Archive
12/23/2016 – Ephemeris – Another possible set of events that could have been the Star of Bethlehem
Ephemeris for Friday, December 23rd. The Sun will rise at 8:18. It’ll be up for 8 hours and 48 minutes, setting at 5:06. The Moon, 3 days past last quarter, will rise at 3:43 tomorrow morning.
The brilliant planet Venus is out evening star now, and one could say that’s its our Christmas Star. And perhaps it was, or was part of the Star of Bethlehem. Back in August of 3 BC the planet Jupiter and Venus appeared to come very close to one another. The term for such an apparent close approach is called a conjunction. Astrologers make a big deal out of such a chance alignment. It’s like a trick photo of someone in the foreground appearing to hold up or leaning on a more distant object. Anyway, 10 months later in June of 2 BC Jupiter again appeared to join Venus, this time so close they could not be separated by the human eye. This all occurred against the constellation of Leo the lion which in Genesis is the symbol of Judah.
Times are for the Traverse City/Interlochen area of Michigan. They may be different for your location.
Addendum

Venus and Mars in the twilight last night at 6 p.m., December 22, 2016. Photograph by Bob Moler. Click on the image to enlarge.
I have more information on this set of conjunctions in my December 2 post announcing my program on the Star of Bethlehem: https://bobmoler.wordpress.com/2016/12/02/12022016-ephemeris-my-talk-about-the-star-of-bethlehem-is-tonight/
12/22/2016 – Ephemeris – Could Jupiter and Saturn have combined to be the Star of Bethlehem?

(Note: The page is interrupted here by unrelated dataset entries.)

/-- **Factor (F2) on the frame, `Nat.card` form, modulo (H1″) only.** For a member `C • W = cm7^{(d)}` (`d ≠ 0`) over an imaginary quadratic
`K` with `2 = v·v̄` (`v̄ ≠ v`), `π ∈ End_K(E_K)` with `π² = π − 2`, `r² = r − 2`, and `M = E[𝔮_r^∞]`: GRANTED (H1″)
`ι_*⁻¹(localKerOver 2 ⊤ K_v) ≤ ker res_{⊤ ⊓ D_v}`, `#((𝔖_v(K, M) ⊓ L_M) ⧸ Q_M) = #Ш(W/ℚ)[2^∞]` (`Nat.card`, no finiteness assumed).
[cite: Agboola2007, Props. 6.10–6.11 (arXiv p0014:L1–p0015:L12)] [cite: GrossLMS1991, §5 (5.1)] -/
theorem natCard_trueSelmer_quotient_eq_sha_of_frame_of_H1 {d : ℤ} (hd0 : d ≠ 0) (W : WeierstrassCurve ℚ) [W.IsElliptic]
    (C : WeierstrassCurve.VariableChange ℚ) (hCW : C • W = cm7.quadraticTwist (d : ℚ)) (hK : IsImaginaryQuadratic K)
    (v vbar : HeightOneSpectrum (𝓞 K)) (hv : ((2 : ℕ) : 𝓞 K) ∈ v.asIdeal) (hvbar : ((2 : ℕ) : 𝓞 K) ∈ vbar.asIdeal) (hne : vbar ≠ v)
    (π : (W.baseChange K).endRing) (hrel : (π : AddMonoid.End (W.baseChange K).geomPoints) * π = π - 2)
    {r : ℤ_[2]} (hr : r * r = r - 2)
    (hH1 : ((W.baseChange K).localKerOver 2 ⊤ (v.adicCompletion K)).comap
        (resH1Hom (ContinuousMonoidHom.id _) ((W.baseChange K).endEigenPrimaryTorsion 2 π r).subtype (fun _ _ ↦ rfl)) ≤
      (Literature.NumberTheory.EllipticCurves.resOfLe ↥((W.baseChange K).endEigenPrimaryTorsion 2 π r)
        (inf_le_left : ⊤ ⊓ decomp v ≤ ⊤)).ker) :
    Nat.card (↥(restrictedSelmerBase ↥((W.baseChange K).endEigenPrimaryTorsion 2 π r) 2 v ⊓
            (((W.baseChange K).localKerOver 2 ⊤ (vbar.adicCompletion K)).comap
          (resH1Hom (ContinuousMonoidHom.id _) ((W.baseChange K).endEigenPrimaryTorsion 2 π r).subtype (fun _ _ ↦ rfl)))) ⧸
          (((((W.baseChange K).kummerMapPInfty 2 (W.baseChange K).zsmul_geomPoints_surjective_holds).range).map
            (resSubgroup ⊤ ((W.baseChange K).geomPrimaryTorsion 2))).comap
          (resH1Hom (ContinuousMonoidHom.id _) ((W.baseChange K).endEigenPrimaryTorsion 2 π r).subtype (fun _ _ ↦ rfl))).addSubgroupOf
            (restrictedSelmerBase ↥((W.baseChange K).endEigenPrimaryTorsion 2 π r) 2 v ⊓
              (((W.baseChange K).localKerOver 2 ⊤ (vbar.adicCompletion K)).comap
          (resH1Hom (ContinuousMonoidHom.id _) ((W.baseChange K).endEigenPrimaryTorsion 2 π r).subtype (fun _ _ ↦ rfl))))) =
      Nat.card (AddCommGroup.primaryComponent W.sha 2) := by
  -- the frame's supplies
  have hπg : (π : AddMonoid.End (W.baseChange K).geomPoints) ∈ (W.baseChange K).geomEndRing :=
    (W.baseChange K).endRing_le_geomEndRing π.2
  have hπG : ∀ (g : absoluteGaloisGroup K) (P : (W.baseChange K).geomPoints),
      (π : AddMonoid.End (W.baseChange K).geomPoints) (g • P) = g • (π : AddMonoid.End (W.baseChange K).geomPoints) P :=
    ((W.baseChange K).mem_equivariantSubring_iff _).mp (Subring.mem_inf.mp π.2).2
  obtain ⟨φ, hφ, hrelφ⟩ := exists_isogeny_apply_eq_cmEndo (W.baseChange K) hπg hπG hrel
  obtain ⟨hinf, hsup⟩ := endEigenPrimaryTorsion_compl_of_frame hd0 W C hCW K π hrel hr
  have hunit : IsUnit (r - (1 - r)) := (two_dvd_or_two_dvd_one_sub_of_root hr).2
  have hall : ∀ w : HeightOneSpectrum (𝓞 K), ((2 : ℕ) : 𝓞 K) ∈ w.asIdeal → w = v ∨ w = vbar :=
    fun w hw ↦ eq_or_eq_of_two_mem K hK.1 hv hvbar hne hw
  obtain ⟨θ, hθ⟩ := exists_sq_eq_neg_seven_of_frame_cmEndo hd0 W C hCW π hrel
  have hj : W.j = -3375 := j_eq_of_smul_eq_cm7Twist hd0 W C hCW
  -- THE `r`-eigen subgroup of `Ш(E_K/K)[2^∞]` and its partner
  obtain ⟨πM, hπM, -⟩ := exists_shaPi_two (W.baseChange K) φ hrelφ
  obtain ⟨C₁, hC₁⟩ := exists_addSubgroup_eigen (p := 2) exists_two_pow_smul_eq_zero_primaryComponent πM r
  obtain ⟨C₂, hC₂⟩ := exists_addSubgroup_eigen (p := 2) exists_two_pow_smul_eq_zero_primaryComponent πM (1 - r)
  have hcoe : ∀ (x : ↥(AddCommGroup.primaryComponent (W.baseChange K).sha 2)) (N : ℤ), πM x = N • x ↔
      galH1Map φ.toAddMonoidHom φ.equivariant
          (((x : ↥(AddCommGroup.primaryComponent (W.baseChange K).sha 2)) : (W.baseChange K).sha) : (W.baseChange K).galH1) =
        N • (((x : ↥(AddCommGroup.primaryComponent (W.baseChange K).sha 2)) : (W.baseChange K).sha) : (W.baseChange K).galH1) :=
    fun x N ↦ by
    rw [← hπM x]
    constructor
    · intro h; rw [h, AddSubgroupClass.coe_zsmul, AddSubgroupClass.coe_zsmul]
    · intro h
      apply Subtype.ext; apply Subtype.ext
      rw [h, AddSubgroupClass.coe_zsmul, AddSubgroupClass.coe_zsmul]
  have hC : ∀ x : ↥(AddCommGroup.primaryComponent (W.baseChange K).sha 2), x ∈ C₁ ↔ ∀ (k : ℕ) (N : ℤ), 2 ^ k • x = 0 →
      ((N : ℤ_[2]) - r) ∈ (Ideal.span {(2 : ℤ_[2]) ^ k} : Ideal ℤ_[2]) →
        galH1Map φ.toAddMonoidHom φ.equivariant
            (((x : ↥(AddCommGroup.primaryComponent (W.baseChange K).sha 2)) : (W.baseChange K).sha) : (W.baseChange K).galH1) =
          N • (((x : ↥(AddCommGroup.primaryComponent (W.baseChange K).sha 2)) : (W.baseChange K).sha) : (W.baseChange K).galH1) :=
    fun x ↦ by
    rw [hC₁ x]
    exact forall_congr' fun k ↦ forall_congr' fun N ↦ forall_congr' fun _ ↦ forall_congr' fun _ ↦ hcoe x N
  have hC' : ∀ x : ↥(AddCommGroup.primaryComponent (W.baseChange K).sha 2), x ∈ C₂ ↔ ∀ (k : ℕ) (N : ℤ), 2 ^ k • x = 0 →
      ((N : ℤ_[2]) - (1 - r)) ∈ (Ideal.span {(2 : ℤ_[2]) ^ k} : Ideal ℤ_[2]) →
        galH1Map φ.toAddMonoidHom φ.equivariant
            (((x : ↥(AddCommGroup.primaryComponent (W.baseChange K).sha 2)) : (W.baseChange K).sha) : (W.baseChange K).galH1) =
          N • (((x : ↥(AddCommGroup.primaryComponent (W.baseChange K).sha 2)) : (W.baseChange K).sha) : (W.baseChange K).galH1) :=
    fun x ↦ by
    rw [hC₂ x]
    exact forall_congr' fun k ↦ forall_congr' fun N ↦ forall_congr' fun _ ↦ forall_congr' fun _ ↦ hcoe x N
  -- the three counts
  have h1 := (natCard_trueSelmer_quotient_eq_natCard_range_shaMap (W.baseChange K) 2 π r v vbar hK hall).1
  have h2 := natCard_range_shaBridge_trueSelmer_eq_of_H1 (W.baseChange K) 2 π r v vbar hK hall hinf hsup hunit φ hφ hH1 hC
  have h3 := (natCard_cmPrimary_sha_eq_of_isogeny W hj hK hθ φ hrelφ hr hC hC').1
  exact h1.trans (h2.trans h3)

Ephemeris for Thursday, December 22nd. The Sun will rise at 8:17. It’ll be up for 8 hours and 48 minutes, setting at 5:05. The Moon, 2 days past last quarter, will rise at 2:45 tomorrow morning.
This morning the planet Jupiter is seen right below the waning crescent Moon. It reminds me of one of the possible answers to the questions to what the Star of Bethlehem was. Back in 7 BC Jupiter passed Saturn three times in that year. This is a reasonably rare occurrence especially against a particular constellation, which in this case was Pisces the fish, which would occur every 800 plus years. Early in the run of this program there was another so-called triple conjunction of Jupiter and Saturn. This time it was against the constellation of Virgo the virgin in 1980 and 81. Jupiter passes Saturn every 20 years, but only when it does so when they are opposite the Sun in the sky is there a chance for a triple conjunction. Tomorrow I’ll look at two really close conjunctions of Jupiter and Venus that also could have been seen by the Magi as the Star of Bethlehem.
Times are for the Traverse City/Interlochen area of Michigan. They may be different for your location.
Addendum

Jupiter and the Moon at 7 a.m. this morning, December 22, 2016. Created using Stellarium.
12/02/2016 – Ephemeris – My talk about the Star of Bethlehem is tonight
Ephemeris for Friday, December 2nd. The Sun will rise at 8:01. It’ll be up for 9 hours and 1 minute, setting at 5:03. The Moon, 3 days past new, will set at 8:02 this evening.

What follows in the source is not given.